■ WHAT NEEDS TO BE DONE
Begin at the top of the records and copy each line exactly. The line containing "carrier R ∪" is the last one to include.

(Stored entries)
--

/-! ## Part 5. Hanging a segment on a tree; a rooted tree spanning a connected polygonal graph -/

/-- HANGING A SEGMENT: if m is a point of the tree R and a any point, there is a tree with point set
carrier R ∪ [m, a], total length len R + |m − a| and the same root (subdivide the edge through m if m is not a
node, then hang the edge [m, a] at m); edge lengths stay ≤ ε if |m − a| ≤ ε. [folklore] -/
theorem exists_hang (R : RT d) {m : RPt d} (hm : m ∈ R.carrier) (a : RPt d) {ε : ℝ} (hR : R.EdgeLe ε)
    (ha : dist m a ≤ ε) :
    ∃ R' : RT d, R'.carrier = R.carrier ∪ segment ℝ m a ∧ R'.len = R.len + dist m a ∧
      R'.root = R.root ∧ R'.EdgeLe ε := by
  induction R with
  | pt p =>
    rw [carrier_pt, Set.mem_singleton_iff] at hm
    subst hm
    refine ⟨br (pt a) (pt m), ?_, by simp, rfl, ?_⟩
    · rw [carrier_br, carrier_pt, carrier_pt, root_pt, root_pt]
      ext z
      simp only [Set.mem_union, Set.mem_singleton_iff]
      constructor
      · rintro ((h | rfl) | rfl)
        · exact Or.inr h
        · exact Or.inr (right_mem_segment ℝ _ _)
        · exact Or.inl rfl
      · rintro (rfl | h)
        · exact Or.inr rfl
        · exact Or.inl (Or.inl h)
    · rw [edgeLe_br, root_pt, root_pt, edgeLe_pt, edgeLe_pt]
      exact ⟨ha, trivial, trivial⟩
  | br c t ihc iht =>
    rw [edgeLe_br] at hR
    obtain ⟨he, hc, ht⟩ := hR
    rw [carrier_br] at hm
    by_cases hmt : m ∈ t.carrier
    · obtain ⟨t', h1, h2, h3, h4⟩ := iht hmt ht
      refine ⟨br c t', ?_, ?_, ?_, ?_⟩
      · rw [carrier_br, carrier_br, h1, h3, ← Set.union_assoc]
      · rw [len_br, len_br, h2, h3]
        ring
      · rw [root_br, root_br, h3]
      · rw [edgeLe_br, h3]
        exact ⟨he, hc, h4⟩
    by_cases hmc : m ∈ c.carrier
    · obtain ⟨c', h1, h2, h3, h4⟩ := ihc hmc hc
      refine ⟨br c' t, ?_, ?_, rfl, ?_⟩
      · rw [carrier_br, carrier_br, h1, h3]
        ext z
        simp only [Set.mem_union]
        tauto
      · rw [len_br, len_br, h2, h3]
        ring
      · rw [edgeLe_br, h3]
        exact ⟨he, h4, ht⟩
    · -- m lies on the edge [root t, root c]: subdivide it at m and hang [m, a] there
      have hms : m ∈ segment ℝ t.root c.root := by
        rcases hm with (h | h) | h
        · exact h
        · exact absurd h hmc
        · exact absurd h hmt
      have hsplit := dist_add_dist_of_mem_segment hms
      have hsub1 : segment ℝ t.root m ⊆ segment ℝ t.root c.root :=
        (convex_segment _ _).segment_subset (left_mem_segment ℝ _ _) hms
      have hsub2 : segment ℝ m c.root ⊆ segment ℝ t.root c.root :=
        (convex_segment _ _).segment_subset hms (right_mem_segment ℝ _ _)
      refine ⟨br (br (pt a) (br c (pt m))) t, ?_, ?_, rfl, ?_⟩
      · simp only [carrier_br, carrier_pt, root_br, root_pt]
        apply Set.Subset.antisymm
        · intro z hz
          simp only [Set.mem_union, Set.mem_singleton_iff] at hz ⊢
          rcases hz with (hz | ((hz | rfl) | ((hz | hz) | rfl))) | hz
          · exact Or.inl (Or.inl (Or.inl (hsub1 hz)))
          · exact Or.inr hz
          · exact Or.inr (right_mem_segment ℝ _ _)
          · exact Or.inl (Or.inl (Or.inl (hsub2 hz)))
          · exact Or.inl (Or.inl (Or.inr hz))
          · exact Or.inl (Or.inl (Or.inl hms))
          · exact Or.inl (Or.inr hz)
        · intro z hz
          simp only [Set.mem_union, Set.mem_singleton_iff] at hz ⊢
          rcases hz with ((hz | hz) | hz) | hz
          · rcases segment_subset_union hms hz with h | h
            · exact Or.inl (Or.inl h)
            · exact Or.inl (Or.inr (Or.inr (Or.inl (Or.inl h))))
          · exact Or.inl (Or.inr (Or.inr (Or.inl (Or.inr hz))))
          · exact Or.inr hz
          · exact Or.inl (Or.inr (Or.inl (Or.inl hz)))
      · simp only [len_br, len_pt, root_br, root_pt]
        linarith
      · simp only [edgeLe_br, edgeLe_pt, root_br, root_pt]
        have h1 : dist t.root m ≤ ε := by linarith [(dist_nonneg : 0 ≤ dist m c.root)]
        have h2 : dist m c.root ≤ ε := by linarith [(dist_nonneg : 0 ≤ dist t.root m)]
        exact ⟨h1, ⟨ha, trivial, h2, hc, trivial⟩, ht⟩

--

■ RESPONSE TO THIS TASK
/-! ## Part 5. Hanging a segment on a tree; a rooted tree spanning a connected polygonal graph -/

/-- HANGING A SEGMENT: if m is a point of the tree R and a any point, there is a tree with point set
carrier R ∪ [m, a], total length len R + |m − a| and the same root (subdivide the edge through m if m is not a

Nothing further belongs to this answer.